Sunday, August 14, 2011

Signs of Spring?

     Just as in the northern hemisphere, in San Marcos, the flowering of fruit trees, peach and plum mostly, signal the onset of Spring, while the Quebracho trees are turning red on the mountain resembling Appalachian  fall foliage.  It's true the vegetation doesn't know what's coming or going... seeming as confused as I am.  Cold, blustery wind at night with temperatures in the 30's and 40's are followed by hot afternoons spent hiding in the shade. I dip a toe out the door in the morning to see what the day's dress code should be, settling on three layers that will get me through the day. 
     The houses here are built to shield themselves from the intense sun that brutalizes them in the many months of summer, having no windows on the northern exposure and deep window wells with heavy shutters on the other sides.  So for those of us that show up in the fall and winter, inside is cold and dark with no penetrating sunlight until almost noon.  Every day I am surprised when I wake up at 7:30 or 8:00, 9:00 or even 10:00, when it's cloudy.

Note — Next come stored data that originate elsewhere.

import Mathlib
import Summits.Schanuel.Schanuel.Theorems.RigidCoreMinimalCounterexampleInAclCorankGeTwoNoFullLineCurveCase

/-!
# S7b FROM COSET-LINE SPARSITY — crux stmt-Schanuel-0969 `RigidCore.MinimalCounterexampleInAcl`

Line `kernel-arithmetic-selection` (lead prover-line-stmt-Schanuel-0969-c16-0), registered stub
`stub_noFullLine_of_cosetLineSparsity` (R3, glue; `--supports stmt-Schanuel-0969`): the formal reduction of S7b (no full line of
mates in a log direction at corank `≥ 2`) to the two research statements of gen 31,

* FCS♭ (first antecedent) — COSET-LINE SPARSITY IN DIMENSION-DROP FORM: a fibre-finite coset family `q : ℤ → ℂ^ι` of ℚ-linearly
  independent points over `c + 2πiℤ` in the coordinate `i₀` has upper Banach density zero as soon as, along every sub-family `J'`
  of positive upper Banach density and for every lattice `Λ` of directions constant along `J'`, some Zariski closed `W` contains
  the points `(q_j, e^{q_j})`, `j ∈ J'`, with `dim W + rank Λ < #ι`;
* R2 (second antecedent) — THE FIRST-FAILURE DIMENSION DROP: for a family of mates of a first failure of rank `n` taking at least
  two values and a lattice `Λ` of directions constant along it, such a `W` with `dim W + rank Λ < n` exists.

PROOF.  Suppose every kernel translate `(x_i + 2πijμ_i)_{i<r}`, `j ∈ ℤ`, is the log part of a mate `xm_j` of `x`.  Pick `μ_{k₀} = d ≠ 0`
(so `k₀ < r`); then `xm_j k₀ = x_{k₀} + 2πijd`, so `j ↦ xm_j` is injective, and the reindexed family `q_m = xm_{m/d}` over `J = dℤ` is
a coset family in the coordinate `k₀` (`q_m k₀ = x_{k₀} + 2πim`), ℚ-linearly independent (mates), fibre-finite (mates with prescribed
exponentials are finitely many, `locusMates_cexp_fibre_finite`).  Along a positive-density `J'' ⊆ dℤ` the index set `J' = J''/d` is
infinite (`infinite_of_upperDensity_pos`), so the injective family takes two values there and R2 supplies the dimension drop.  FCS♭
then says `dℤ` has upper Banach density zero — but the window `[0, K|d|)` contains the `K` multiples `t|d|`, `t < K`, of `d`
(`le_ncard_multiples_window`), so `dℤ` has density `1/|d| > 0` (`not_densityZero_multiples`).

References: status note `Cruxes/MinimalCounterexampleInAcl/Lines/kernel_arithmetic_selection.md` §Addendum c16; obstruction note
`Cruxes/MinimalCounterexampleInAcl/Lines/kernel_arithmetic_selection_S7b_obstruction.md` §5(iii).
-/

noncomputable section

set_option linter.dupNamespace false

open Complex Set

namespace Summit.Schanuel.Schanuel.Cruxes.MinimalCounterexampleInAcl.KernelArithmeticSelection

open Literature.NumberTheory.Transcendental

/-! ## The multiples of `d ≠ 0` have positive upper Banach density -/

/-- **The window `[0, K·|d|)` contains at least `K` multiples of `d ≠ 0`**, namely `t·|d|` for `t < K`. [folklore] -/
theorem le_ncard_multiples_window {d : ℤ} (hd : d ≠ 0) (K : ℕ) :
    K ≤ Set.ncard {j : ℤ | j ∈ Finset.Ico (0 : ℤ) (0 + ((K * d.natAbs : ℕ) : ℤ)) ∧ j ∈ {m : ℤ | d ∣ m}} := by
  classical
  have hDpos : 0 < d.natAbs := Int.natAbs_pos.2 hd
  have hD0 : (d.natAbs : ℤ) ≠ 0 := by exact_mod_cast hDpos.ne'
  set T : Finset ℤ := (Finset.range K).image (fun t : ℕ => (t : ℤ) * d.natAbs) with hT
  have hTinj : Function.Injective (fun t : ℕ => (t : ℤ) * d.natAbs) := by
    intro t t' h
    exact_mod_cast mul_right_cancel₀ hD0 h
  have hTcard : T.card = K := by
    rw [hT, Finset.card_image_of_injective _ hTinj, Finset.card_range]
  have hfin : Set.Finite {j : ℤ | j ∈ Finset.Ico (0 : ℤ) (0 + ((K * d.natAbs : ℕ) : ℤ)) ∧ j ∈ {m : ℤ | d ∣ m}} :=
    (Finset.finite_toSet _).subset fun j hj => Finset.mem_coe.2 hj.1
  calc K = (↑T : Set ℤ).ncard := by rw [Set.ncard_coe_finset, hTcard]
    _ ≤ _ := Set.ncard_le_ncard ?_ hfin
  intro m hm
  obtain ⟨t, ht, rfl⟩ := Finset.mem_image.1 (Finset.mem_coe.1 hm)
  have ht' : t < K := Finset.mem_range.1 ht
  refine ⟨Finset.mem_Ico.2 ⟨by positivity, ?_⟩, ?_⟩
  · rw [zero_add, Nat.cast_mul]
    exact mul_lt_mul_of_pos_right (by exact_mod_cast ht') (by exact_mod_cast hDpos)
  · exact (Int.dvd_natAbs.2 dvd_rfl).mul_left _

/-- **The multiples of `d ≠ 0` do NOT have upper Banach density zero**: the window `[0, (N₀+1)|d|)` has `N₀ + 1` of them, more
than `(N₀+1)/2 = δ·N` for `δ = 1/(2|d|)`. [folklore] -/
theorem not_densityZero_multiples {d : ℤ} (hd : d ≠ 0) :
    ¬ ∀ δ : ℝ, 0 < δ → ∃ N₀ : ℕ, ∀ N : ℕ, N₀ ≤ N → ∀ a : ℤ,
      (Set.ncard {j : ℤ | j ∈ Finset.Ico a (a + (N : ℤ)) ∧ j ∈ {m : ℤ | d ∣ m}} : ℝ) < δ * (N : ℝ) := by
  intro h
  have hDpos : 0 < d.natAbs := Int.natAbs_pos.2 hd
  have hDpos' : (0 : ℝ) < d.natAbs := by exact_mod_cast hDpos
  have hD0 : (d.natAbs : ℝ) ≠ 0 := hDpos'.ne'
  obtain ⟨N₀, hN₀⟩ := h (1 / (2 * (d.natAbs : ℝ))) (by positivity)
  have hle : N₀ ≤ (N₀ + 1) * d.natAbs := (Nat.le_succ N₀).trans (Nat.le_mul_of_pos_right _ hDpos)
  have hwin := hN₀ ((N₀ + 1) * d.natAbs) hle 0
  have hK : ((N₀ + 1 : ℕ) : ℝ) ≤
      (Set.ncard {j : ℤ | j ∈ Finset.Ico (0 : ℤ) (0 + (((N₀ + 1) * d.natAbs : ℕ) : ℤ)) ∧ j ∈ {m : ℤ | d ∣ m}} : ℝ) := by
    exact_mod_cast le_ncard_multiples_window hd (N₀ + 1)
  have hδN : 1 / (2 * (d.natAbs : ℝ)) * (((N₀ + 1) * d.natAbs : ℕ) : ℝ) = ((N₀ + 1 : ℕ) : ℝ) / 2 := by
    push_cast
    field_simp
  rw [hδN] at hwin
  have hpos : (0 : ℝ) < ((N₀ + 1 : ℕ) : ℝ) := by positivity
  linarith

/-! ## The registered stub -/

/-- **Stub R3 — S7b FROM COSET-LINE SPARSITY (glue; PROVED).**  FCS♭ ⟹ R2's conclusion ⟹ S7b: a full line of mates
`j ↦ xm_j` in the log direction `μ` (`μ_{k₀} = d ≠ 0`) is, after reindexing `m = jd`, a coset family over `dℤ` in the coordinate
`k₀` (`xm_j k₀ = x_{k₀} + 2πijd`), ℚ-linearly independent (mates), fibre-finite (`locusMates_cexp_fibre_finite`), with the dimension
drop along every positive-density sub-family supplied by R2 (the injective family takes two values on the infinite index set);
FCS♭ then gives upper Banach density zero for `dℤ`, which has density `1/|d|` (`not_densityZero_multiples`). [folklore] -/
theorem stub_noFullLine_of_cosetLineSparsity : (∀ (ι : Type) [Fintype ι] (i₀ : ι) (c : ℂ) (J : Set ℤ) (q : ℤ → ι → ℂ), (∀ j ∈ J, LinearIndependent ℚ (q j) ∧ q j i₀ = c + 2 * ↑Real.pi * Complex.I * (j : ℂ)) → (∀ ω : ι → ℂ, Set.Finite {j : ℤ | j ∈ J ∧ Complex.exp ∘ q j = ω}) → (∀ J' ⊆ J, (∃ δ : ℝ, 0 < δ ∧ ∀ N₀ : ℕ, ∃ N : ℕ, N₀ ≤ N ∧ ∃ a : ℤ, δ * (N : ℝ) ≤ (Set.ncard {j : ℤ | j ∈ Finset.Ico a (a + (N : ℤ)) ∧ j ∈ J'} : ℝ)) → ∀ Λ : Submodule ℤ (ι → ℤ), (∀ M ∈ Λ, ∀ j ∈ J', ∀ j' ∈ J', (∑ i, (M i : ℂ) * q j i) = ∑ i, (M i : ℂ) * q j' i) → ∃ W : Set (ι ⊕ ι → ℂ), Literature.NumberTheory.Transcendental.IsZariskiClosed ℂ W ∧ Literature.NumberTheory.Transcendental.zariskiDim ℂ W + ((Module.finrank ℤ ↥Λ : ℕ) : WithBot ℕ∞) < ((Fintype.card ι : ℕ) : WithBot ℕ∞) ∧ ∀ j ∈ J', Sum.elim (q j) (Complex.exp ∘ q j) ∈ W) → ∀ δ : ℝ, 0 < δ → ∃ N₀ : ℕ, ∀ N : ℕ, N₀ ≤ N → ∀ a : ℤ, (Set.ncard {j : ℤ | j ∈ Finset.Ico a (a + (N : ℤ)) ∧ j ∈ J} : ℝ) < δ * (N : ℝ)) → (∀ (n : ℕ) (x : Fin n → ℂ), x ∈ Summit.Schanuel.Schanuel.Cruxes.MinimalCounterexampleInAcl.KernelArithmeticSelection.firstFailures n → ∀ (J : Set ℤ) (xm : ℤ → Fin n → ℂ), (∀ j ∈ J, xm j ∈ Summit.Schanuel.Schanuel.Cruxes.MinimalCounterexampleInAcl.KernelArithmeticSelection.locusMates x) → (∃ j ∈ J, ∃ j' ∈ J, xm j ≠ xm j') → ∀ Λ : Submodule ℤ (Fin n → ℤ), (∀ M ∈ Λ, ∀ j ∈ J, ∀ j' ∈ J, (∑ i, (M i : ℂ) * xm j i) = ∑ i, (M i : ℂ) * xm j' i) → ∃ W : Set (Fin n ⊕ Fin n → ℂ), Literature.NumberTheory.Transcendental.IsZariskiClosed ℂ W ∧ Literature.NumberTheory.Transcendental.zariskiDim ℂ W + ((Module.finrank ℤ ↥Λ : ℕ) : WithBot ℕ∞) < ((n : ℕ) : WithBot ℕ∞) ∧ ∀ j ∈ J, Sum.elim (xm j) (Complex.exp ∘ xm j) ∈ W) → ∀ (n r : ℕ), 3 ≤ n → r + 2 ≤ n → ∀ (x : Fin n → ℂ), x ∈ Summit.Schanuel.Schanuel.Cruxes.MinimalCounterexampleInAcl.KernelArithmeticSelection.firstFailures n → (∀ i : Fin n, (i : ℕ) < r → IsAlgebraic ℚ (Complex.exp (x i))) → (∀ M : Fin n → ℤ, (∃ i : Fin n, r ≤ (i : ℕ) ∧ M i ≠ 0) → Transcendental ℚ (Complex.exp (∑ i, (M i : ℂ) * x i))) → ∀ μ : Fin n → ℤ, (∀ i : Fin n, r ≤ (i : ℕ) → μ i = 0) → μ ≠ 0 → ∃ j : ℤ, ¬ ∃ x' ∈ Summit.Schanuel.Schanuel.Cruxes.MinimalCounterexampleInAcl.KernelArithmeticSelection.locusMates x, ∀ i : Fin n, (i : ℕ) < r → x' i = x i + 2 * ↑Real.pi * Complex.I * ((j • μ) i : ℂ) := by
  intro hFlat hVar n r _ _ x hx _ _ μ hμsupp hμ
  classical
  by_contra hall
  push Not at hall
  choose xm hxm hxmeq using hall
  obtain ⟨k₀, hk₀⟩ : ∃ k₀, μ k₀ ≠ 0 := Function.ne_iff.1 hμ
  set d : ℤ := μ k₀ with hd
  have hd0 : d ≠ 0 := hk₀
  have hk₀r : (k₀ : ℕ) < r := by
    by_contra h
    exact hk₀ (hμsupp k₀ (not_lt.1 h))
  have h2πi : (2 * ↑Real.pi * I : ℂ) ≠ 0 := by simp [Real.pi_ne_zero, I_ne_zero]
  -- ### the moving coordinate of the mates on the line; injectivity
  have hxmk : ∀ j : ℤ, xm j k₀ = x k₀ + 2 * ↑Real.pi * I * ((j * d : ℤ) : ℂ) := by
    intro j
    rw [hxmeq j k₀ hk₀r, Pi.smul_apply, smul_eq_mul]
  have hxminj : Function.Injective xm := by
    intro j j' hjj
    have h := congrFun hjj k₀
    rw [hxmk, hxmk, add_right_inj] at h
    have h' : ((j * d : ℤ) : ℂ) = ((j' * d : ℤ) : ℂ) := mul_left_cancel₀ h2πi h
    have h'' : j * d = j' * d := by exact_mod_cast h'
    exact mul_right_cancel₀ hd0 h''
  -- ### the reindexed coset family `q_m = xm_{m/d}` over `dℤ`
  set q : ℤ → Fin n → ℂ := fun m => xm (m / d) with hq
  have hqd : ∀ j : ℤ, q (j * d) = xm j := by
    intro j
    simp only [hq, Int.mul_ediv_cancel _ hd0]
  refine not_densityZero_multiples hd0 (hFlat (Fin n) k₀ (x k₀) {m : ℤ | d ∣ m} q ?_ ?_ ?_)
  · -- ℚ-linearly independent points over the coset `x_{k₀} + 2πiℤ`
    intro m hm
    refine ⟨(hxm (m / d)).1, ?_⟩
    show xm (m / d) k₀ = _
    rw [hxmk, Int.ediv_mul_cancel hm]
  · -- every exponential fibre is met finitely
    intro ω
    refine (((locusMates_cexp_fibre_finite hx ω).preimage hxminj.injOn).image (fun j : ℤ => j * d)).subset ?_
    rintro m ⟨hm, hω⟩
    exact ⟨m / d, ⟨hxm _, hω⟩, Int.ediv_mul_cancel hm⟩
  · -- the dimension drop along positive-density sub-families (R2 on the index set `J''/d`)
    rintro J'' hJ''sub ⟨δ, hδ, hdens⟩ Λ hdead
    set J' : Set ℤ := {j : ℤ | j * d ∈ J''} with hJ'
    have hmem : ∀ m ∈ J'', m / d ∈ J' ∧ m / d * d = m := by
      intro m hm
      have hdm : d ∣ m := hJ''sub hm
      refine ⟨?_, Int.ediv_mul_cancel hdm⟩
      show m / d * d ∈ J''
      rw [Int.ediv_mul_cancel hdm]
      exact hm
    have hJ''inf : J''.Infinite := infinite_of_upperDensity_pos hδ hdens
    have hJ'inf : J'.Infinite := by
      intro hfin
      refine hJ''inf ((hfin.image (fun j : ℤ => j * d)).subset fun m hm => ?_)
      exact ⟨m / d, (hmem m hm).1, (hmem m hm).2⟩
    obtain ⟨j₁, hj₁, j₂, hj₂, hne⟩ := hJ'inf.nontrivial
    obtain ⟨W, hWcl, hWdim, hWmem⟩ := hVar n x hx J' xm (fun j _ => hxm j)
      ⟨j₁, hj₁, j₂, hj₂, fun h => hne (hxminj h)⟩ Λ (fun M hM j hj j' hj' => by
        have h := hdead M hM (j * d) hj (j' * d) hj'
        simpa only [hqd] using h)
    refine ⟨W, hWcl, by rwa [Fintype.card_fin], fun m hm => ?_⟩
    exact hWmem (m / d) (hmem m hm).1

end Summit.Schanuel.Schanuel.Cruxes.MinimalCounterexampleInAcl.KernelArithmeticSelection

end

The roosters crow and the dogs bark all night, so besides an alarm, there is nothing to rouse me except the need to pee or eat.
     I do realize for someone who is use to four distinct seasons, that I must learn to detect the smallest changes that quietly say "Yes, today is different from yesterday and it will keep changing until such time that it changes back again."  I visited Hawaii in early Spring one year and I remember seeing flowers everywhere and someone saying, "You should see it in the Summer!" and my mother-in-law, who lived on Oahu,  telling me that the temperature drops from a perfect 85 to a chilly 82 in the winter.  But I guess these nuances become greater when that's all you get.
     I'm told that it gets really hot here in summer and that makes me nervous, for a hibernating bear is released inside of me when my own temperature soars, ask anyone who's ever done a craft show with me.  What I'm hoping is that the difference between the heat now and the heat then is so subtle that only those who live without those four distinct seasons describe these small fluctuations using the same range of vocabulary we Northerners do. It's so cold! (Really 65 degrees)...It's so hot! (87 degrees).  Well...as I said, that's what I'm hoping.  Like the Inuit's word for snow or Seattle's words for rain, should there be 100 words for heat?  No, there's no time for all that heavy thinking. In heat, all heat, we just like to nap and that's what they do best here.  It is now 1:31pm...siesta time...thank god.

Tuesday, June 21, 2011

Catching up in San Marcos

This is a typical house in the pueblo...we buy health liquors here as well as things I can't pronounce or spell.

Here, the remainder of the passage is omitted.